→ **Exercise brief**:
Across the whole listing, filter for the string "field" and copy every line that has it.

→ **Data for processing**:
omit [Fintype d] [DecidableEq d] in
/-- Integrability of `t ↦ t^{-1/2} e^{-tλ}` on `(0, ∞)` for `λ > 0`. [folklore] -/
theorem integrableOn_rpow_neg_half_mul_exp_neg {l : ℝ} (hl : 0 < l) :
    IntegrableOn (fun t : ℝ => t ^ (-(1 / 2 : ℝ)) * Real.exp (-(t * l))) (Ioi 0) := by
  have h := integrableOn_rpow_mul_exp_neg_mul_rpow (s := -(1 / 2)) (p := 1) (b := l)
    (by norm_num) le_rfl hl
  refine h.congr_fun (fun _ _ => ?_) measurableSet_Ioi
  simp only [Real.rpow_one, neg_mul, mul_comm l]

omit [Fintype d] [DecidableEq d] in
/-- `π^{-1/2} √π = 1`. [folklore] -/
theorem pi_rpow_neg_half_mul_sqrt_pi : Real.pi ^ (-(1 / 2 : ℝ)) * Real.sqrt Real.pi = 1 := by
  rw [Real.sqrt_eq_rpow, ← Real.rpow_add Real.pi_pos]
  norm_num

omit [Fintype d] [DecidableEq d] in
/-- The subordination weight `π^{-1/2} t^{-1/2}` is continuous on `(0, ∞)`. [folklore] -/
theorem continuousOn_subordinationWeight :
    ContinuousOn (fun t : ℝ => Real.pi ^ (-(1 / 2 : ℝ)) * t ^ (-(1 / 2 : ℝ))) (Ioi 0) :=
  continuousOn_const.mul (continuousOn_id.rpow_const fun _ ht => Or.inl (ne_of_gt ht))

/-! ## Heat smoothing of a field with spectrum off a ball: the `L^p` gain `C/(κ²t)` -/

/-- **Low-frequency cancellation for the heat smoothing on the torus.** There is `C = C(d)` such
that for every `κ ≥ 1`, every smooth real vector field `u` on `T^d` whose Fourier coefficients
vanish on `{|k| < κ}`, every `t > 0` and `1 ≤ p < ∞`,
`‖x ↦ ∫ G_t(z) u(x - proj z) dz‖_{L^p} ≤ C/(κ²t) · ‖u‖_{L^p}`: by
`UnboundedOperators.exists_heatKernel_lowFreq_cancellation` the kernel `G_t` may be replaced by
`G_t - Ψ ⋆ G_t` (same lattice Fourier data on the spectrum of `u`,
`FunctionSpaces.Torus.integral_kernel_smul_eq_of_fourier_eq`), whose `L¹` norm is `≤ C/(κ²t)`
(`FunctionSpaces.Torus.eLpNorm_integral_kernel_smul_le`). [folklore] -/
theorem exists_eLpNorm_heatSmoothing_le_of_freqSupport :
    ∃ C : ℝ, 0 ≤ C ∧ ∀ κ : ℝ, 1 ≤ κ → ∀ u : UnitAddTorus d → EuclideanSpace ℝ d,
      IsSmooth u → IsFreqSupportedOff κ u → ∀ t : ℝ, 0 < t → ∀ p : ℝ≥0∞, 1 ≤ p → p ≠ ⊤ →
        eLpNorm (fun x => ∫ z : EuclideanSpace ℝ d, heatKernel t z • u (x - proj z)) p volume ≤
          ENNReal.ofReal (C / (κ ^ 2 * t)) * eLpNorm u p volume := by
  obtain ⟨C, hC0, hC⟩ := exists_heatKernel_lowFreq_cancellation (E := EuclideanSpace ℝ d)
  refine ⟨C, hC0, fun κ hκ u hu hsupp t ht p hp hp' => ?_⟩
  have hκ0 : 0 < κ := one_pos.trans_le hκ
  obtain ⟨Ψ, hΨi, hΨF, hΨL⟩ := hC κ hκ0
  set K : EuclideanSpace ℝ d → ℝ := fun z =>
    heatKernel t z - (Ψ ⋆[ContinuousLinearMap.lsmul ℝ ℝ, volume] heatKernel t) z with hK
  have hGi : Integrable (heatKernel (E := EuclideanSpace ℝ d) t) volume := integrable_heatKernel_holds ht
  have hCi : Integrable (Ψ ⋆[ContinuousLinearMap.lsmul ℝ ℝ, volume] heatKernel t) volume :=
    hΨi.integrable_convolution _ hGi
  have hKi : Integrable K volume := hGi.sub hCi
  -- the two kernels have the same lattice Fourier data on the spectrum of `u`
  have hswap : ∀ x, ∫ z : EuclideanSpace ℝ d, heatKernel t z • u (x - proj z) =
      ∫ z : EuclideanSpace ℝ d, K z • u (x - proj z) := by
    refine integral_kernel_smul_eq_of_fourier_eq hGi hKi hu fun k hk => ?_
    have hk' : κ ≤ ‖latticeVec k‖ := by
      by_contra hlt
      push Not at hlt
      refine hk (hsupp k ?_)
      rw [← norm_latticeVec_sq]
      exact (sq_lt_sq' (by linarith [norm_nonneg (latticeVec k)]) hlt)
    rw [← integral_ofReal_mul_mFourier_neg_proj, ← integral_ofReal_mul_mFourier_neg_proj]
    have hsub : ∀ z, (K z : ℂ) * mFourier k (-proj z) = (heatKernel t z : ℂ) * mFourier k (-proj z) -
        ((Ψ ⋆[ContinuousLinearMap.lsmul ℝ ℝ, volume] heatKernel t) z : ℂ) * mFourier k (-proj z) := by
      intro z
      simp only [hK, Complex.ofReal_sub, sub_mul]
    simp_rw [hsub]
    rw [integral_sub (integrable_ofReal_mul_mFourier_neg_proj hGi k)
      (integrable_ofReal_mul_mFourier_neg_proj hCi k), integral_ofReal_mul_mFourier_neg_proj
      (Ψ ⋆[ContinuousLinearMap.lsmul ℝ ℝ, volume] heatKernel t) k, hΨF t ht _ hk', sub_zero]
  have hfun : (fun x => ∫ z : EuclideanSpace ℝ d, heatKernel t z • u (x - proj z)) =
      fun x => ∫ z : EuclideanSpace ℝ d, K z • u (x - proj z) := funext hswap
  rw [hfun]
  calc eLpNorm (fun x => ∫ z : EuclideanSpace ℝ d, K z • u (x - proj z)) p volume
      ≤ (∫⁻ z, ‖K z‖ₑ) * eLpNorm u p volume :=
        eLpNorm_integral_kernel_smul_le hKi.aestronglyMeasurable hu.continuous hp hp'
    _ ≤ ENNReal.ofReal (C / (κ ^ 2 * t)) * eLpNorm u p volume := by
        gcongr
        exact hΨL t ht

/-! ## Subordination: `(-Δ)^{-1/2} u = π^{-1/2} ∫₀^∞ t^{-1/2} e^{tΔ} u dt` -/

omit [DecidableEq d] in
/-- Algebra of the modes: `a • Re(b • (e • c)) = Re((a b) • (e • c))` for real `a, b`. [folklore] -/
theorem smul_realPart_smul (a b : ℝ) (e : ℂ) (c : EuclideanSpace ℂ d) :
    a • EuclideanSpace.realPart (b • (e • c)) = EuclideanSpace.realPart ((a * b) • (e • c)) := by
  rw [← map_smul, smul_smul]

/-- **Subordination formula for `|∇|⁻¹ = (-Δ)^{-1/2}` on the torus.** For a smooth real vector
field `u` on `T^d` whose non-zero Fourier modes have `|k| ≥ 1` (e.g. zero mean) and every `x`,
`((-Δ)^{-1/2} u)(x) = ∫₀^∞ π^{-1/2} t^{-1/2} (∫ G_t(z) u(x - proj z) dz) dt`:
termwise integration of the heat series `∑ₖ Re(e^{-4π²|k|²t} e_k(x) û(k))`
(`Torus.hasSum_heatSmoothing`) against `π^{-1/2} t^{-1/2} dt`, with
`π^{-1/2}∫₀^∞ t^{-1/2} e^{-4π²|k|²t} dt = (4π²|k|²)^{-1/2}` (Stein 1970, Ch. V §3.2: Riesz
potentials by subordination to the Gauss–Weierstrass semigroup). [folklore] -/
theorem fracLaplacian_neg_half_eq_integral_heatSmoothing {u : UnitAddTorus d → EuclideanSpace ℝ d}
    (hu : IsSmooth u)
    (h1 : ∀ k, mFourierCoeff (EuclideanSpace.complexify ∘ u) k ≠ 0 → 1 ≤ freqNormSq k)
    (x : UnitAddTorus d) :
    fracLaplacian (-(1 / 2)) u x = ∫ t in Ioi (0 : ℝ), (Real.pi ^ (-(1 / 2 : ℝ)) * t ^ (-(1 / 2 : ℝ))) •
      ∫ z : EuclideanSpace ℝ d, heatKernel t z • u (x - proj z) := by
  set c : (d → ℤ) → EuclideanSpace ℂ d := mFourierCoeff (EuclideanSpace.complexify ∘ u) with hc
  have hsum : Summable fun k => ‖c k‖ := summable_norm_mFourierCoeff_of_isSmooth hu
  set lam : (d → ℤ) → ℝ := fun k => 4 * Real.pi ^ 2 * freqNormSq k with hlam
  have hlam0 : ∀ k, 0 ≤ lam k := fun k => by have := freqNormSq_nonneg k; positivity
  have hlam1 : ∀ k, c k ≠ 0 → 1 ≤ lam k := by
    intro k hk
    have h4 : (1 : ℝ) ≤ 4 * Real.pi ^ 2 := by nlinarith [Real.two_le_pi]
    calc (1 : ℝ) = 1 * 1 := (one_mul 1).symm
      _ ≤ 4 * Real.pi ^ 2 * freqNormSq k := mul_le_mul h4 (h1 k hk) zero_le_one (by positivity)
  set w : ℝ → ℝ := fun t => Real.pi ^ (-(1 / 2 : ℝ)) * t ^ (-(1 / 2 : ℝ)) with hw
  have hw0 : ∀ t, 0 < t → 0 ≤ w t := fun t ht => by positivity
  -- the termwise integrands in `t`
  set f : (d → ℤ) → ℝ → EuclideanSpace ℝ d := fun k t =>
    EuclideanSpace.realPart ((w t * Real.exp (-(t * lam k))) • (mFourier k x • c k)) with hf
  -- (1) the weighted heat smoothing is the series `∑ f k t` for `t > 0`
  have hinner : ∀ t, 0 < t → w t • ∫ z : EuclideanSpace ℝ d, heatKernel t z • u (x - proj z) =
      ∑' k, f k t := by
    intro t ht
    rw [← ((hasSum_heatSmoothing hu ht x).const_smul (w t)).tsum_eq]
    refine tsum_congr fun k => ?_
    rw [hf]
    exact smul_realPart_smul _ _ _ _
  -- (2) measurability and bounds
  have hmeas : ∀ k, AEStronglyMeasurable (f k) (volume.restrict (Ioi 0)) := by
    intro k
    refine ContinuousOn.aestronglyMeasurable ?_ measurableSet_Ioi
    refine EuclideanSpace.realPart.continuous.comp_continuousOn
      ((continuousOn_subordinationWeight.mul (Continuous.continuousOn ?_)).smul continuousOn_const)
    exact Real.continuous_exp.comp ((continuous_id.mul continuous_const).neg)
  have hnorm : ∀ k, ∀ t, 0 < t → ‖f k t‖ ≤ w t * Real.exp (-(t * lam k)) * ‖c k‖ := by
    intro k t ht
    rw [hf]
    dsimp only
    rw [map_smul, norm_smul, Real.norm_of_nonneg (mul_nonneg (hw0 t ht) (Real.exp_nonneg _))]
    exact mul_le_mul_of_nonneg_left (norm_realPart_mFourier_smul_le k x _)
      (mul_nonneg (hw0 t ht) (Real.exp_nonneg _))
  -- the scalar integral `∫₀^∞ w(t) e^{-tλ} dt = λ^{-1/2}`
  have hscalar : ∀ k, c k ≠ 0 →
      ∫ t in Ioi (0 : ℝ), w t * Real.exp (-(t * lam k)) = (lam k) ^ (-(1 / 2 : ℝ)) := by
    intro k hk
    have hl : 0 < lam k := one_pos.trans_le (hlam1 k hk)
    simp only [hw, mul_assoc]
    rw [integral_const_mul, integral_rpow_neg_half_mul_exp_neg hl, ← mul_assoc,
      pi_rpow_neg_half_mul_sqrt_pi, one_mul]
  have hscalar_int : ∀ k, c k ≠ 0 →
      IntegrableOn (fun t => w t * Real.exp (-(t * lam k))) (Ioi 0) := by
    intro k hk
    have hl : 0 < lam k := one_pos.trans_le (hlam1 k hk)
    simp only [hw, mul_assoc]
    exact (integrableOn_rpow_neg_half_mul_exp_neg hl).const_mul _
  have hlint : ∀ k, ∫⁻ t in Ioi 0, ‖f k t‖ₑ ≤ ENNReal.ofReal ‖c k‖ := by
    intro k
    by_cases hk : c k = 0
    · have : ∀ t, f k t = 0 := fun t => by simp [hf, hk]
      simp [this]
    calc ∫⁻ t in Ioi 0, ‖f k t‖ₑ
        ≤ ∫⁻ t in Ioi 0, ENNReal.ofReal (w t * Real.exp (-(t * lam k)) * ‖c k‖) := by
          refine setLIntegral_mono' measurableSet_Ioi fun t ht => ?_
          rw [← ofReal_norm]
          exact ENNReal.ofReal_le_ofReal (hnorm k t ht)
      _ = ENNReal.ofReal (∫ t in Ioi 0, w t * Real.exp (-(t * lam k)) * ‖c k‖) := by
          rw [ofReal_integral_eq_lintegral_ofReal ((hscalar_int k hk).mul_const _)]
          refine (ae_restrict_iff' measurableSet_Ioi).2 (Eventually.of_forall fun t ht => ?_)
          exact mul_nonneg (mul_nonneg (hw0 t ht) (Real.exp_nonneg _)) (norm_nonneg _)
      _ = ENNReal.ofReal ((lam k) ^ (-(1 / 2 : ℝ)) * ‖c k‖) := by
          rw [integral_mul_const, hscalar k hk]
      _ ≤ ENNReal.ofReal ‖c k‖ := by
          refine ENNReal.ofReal_le_ofReal ?_
          have : (lam k) ^ (-(1 / 2 : ℝ)) ≤ 1 :=
            Real.rpow_le_one_of_one_le_of_nonpos (hlam1 k hk) (by norm_num)
          nlinarith [norm_nonneg (c k), Real.rpow_nonneg (hlam0 k) (-(1 / 2 : ℝ))]
  have htsum : ∑' k, ∫⁻ t in Ioi 0, ‖f k t‖ₑ ≠ ⊤ := by
    refine ne_top_of_le_ne_top (ENNReal.ofReal_ne_top (r := ∑' k, ‖c k‖)) ?_
    rw [ENNReal.ofReal_tsum_of_nonneg (fun k => norm_nonneg _) hsum]
    exact ENNReal.tsum_le_tsum hlint
  -- (3) termwise integrals
  have hterm : ∀ k, ∫ t in Ioi 0, f k t =
      EuclideanSpace.realPart (fracSymbol (-(1 / 2)) k • (mFourier k x • c k)) := by
    intro k
    by_cases hk : c k = 0
    · have : ∀ t, f k t = 0 := fun t => by simp [hf, hk]
      simp [this, hk]
    rw [hf]
    dsimp only
    rw [ContinuousLinearMap.integral_comp_comm _ ((hscalar_int k hk).smul_const _),
      integral_smul_const, hscalar k hk]
    rfl
  -- (4) the defining series of `(-Δ)^{-1/2} u`
  have hsumm : Summable fun k : d → ℤ => fracSymbol (-(1 / 2)) k • (mFourier k x • c k) := by
    refine Summable.of_norm_bounded hsum fun k => ?_
    rw [norm_smul, Real.norm_of_nonneg (fracSymbol_nonneg _ _)]
    by_cases hk : c k = 0
    · simp [hk]
    calc fracSymbol (-(1 / 2)) k * ‖mFourier k x • c k‖ ≤ 1 * ‖c k‖ := by
          refine mul_le_mul ?_ ?_ (norm_nonneg _) zero_le_one
          · exact Real.rpow_le_one_of_one_le_of_nonpos (hlam1 k hk) (by norm_num)
          · rw [norm_smul]
            calc ‖mFourier k x‖ * ‖c k‖ ≤ 1 * ‖c k‖ :=
                  mul_le_mul_of_nonneg_right (((mFourier k).norm_coe_le_norm x).trans_eq mFourier_norm)
                    (norm_nonneg _)
              _ = ‖c k‖ := one_mul _
      _ = ‖c k‖ := one_mul _
  -- (5) assemble
  have hinner' : EqOn (fun t : ℝ => (Real.pi ^ (-(1 / 2 : ℝ)) * t ^ (-(1 / 2 : ℝ))) •
      ∫ z : EuclideanSpace ℝ d, heatKernel t z • u (x - proj z)) (fun t => ∑' k, f k t) (Ioi 0) :=
    fun t ht => hinner t ht
  rw [setIntegral_congr_fun measurableSet_Ioi hinner', integral_tsum hmeas htsum]
  simp_rw [hterm]
  rw [fracLaplacian_def, ContinuousLinearMap.map_tsum _ hsumm]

→ **Written response**:
/-! ## Heat smoothing of a field with spectrum off a ball: the `L^p` gain `C/(κ²t)` -/
that for every `κ ≥ 1`, every smooth real vector field `u` on `T^d` whose Fourier coefficients
field `u` on `T^d` whose non-zero Fourier modes have `|k| ≥ 1` (e.g. zero mean) and every `x`,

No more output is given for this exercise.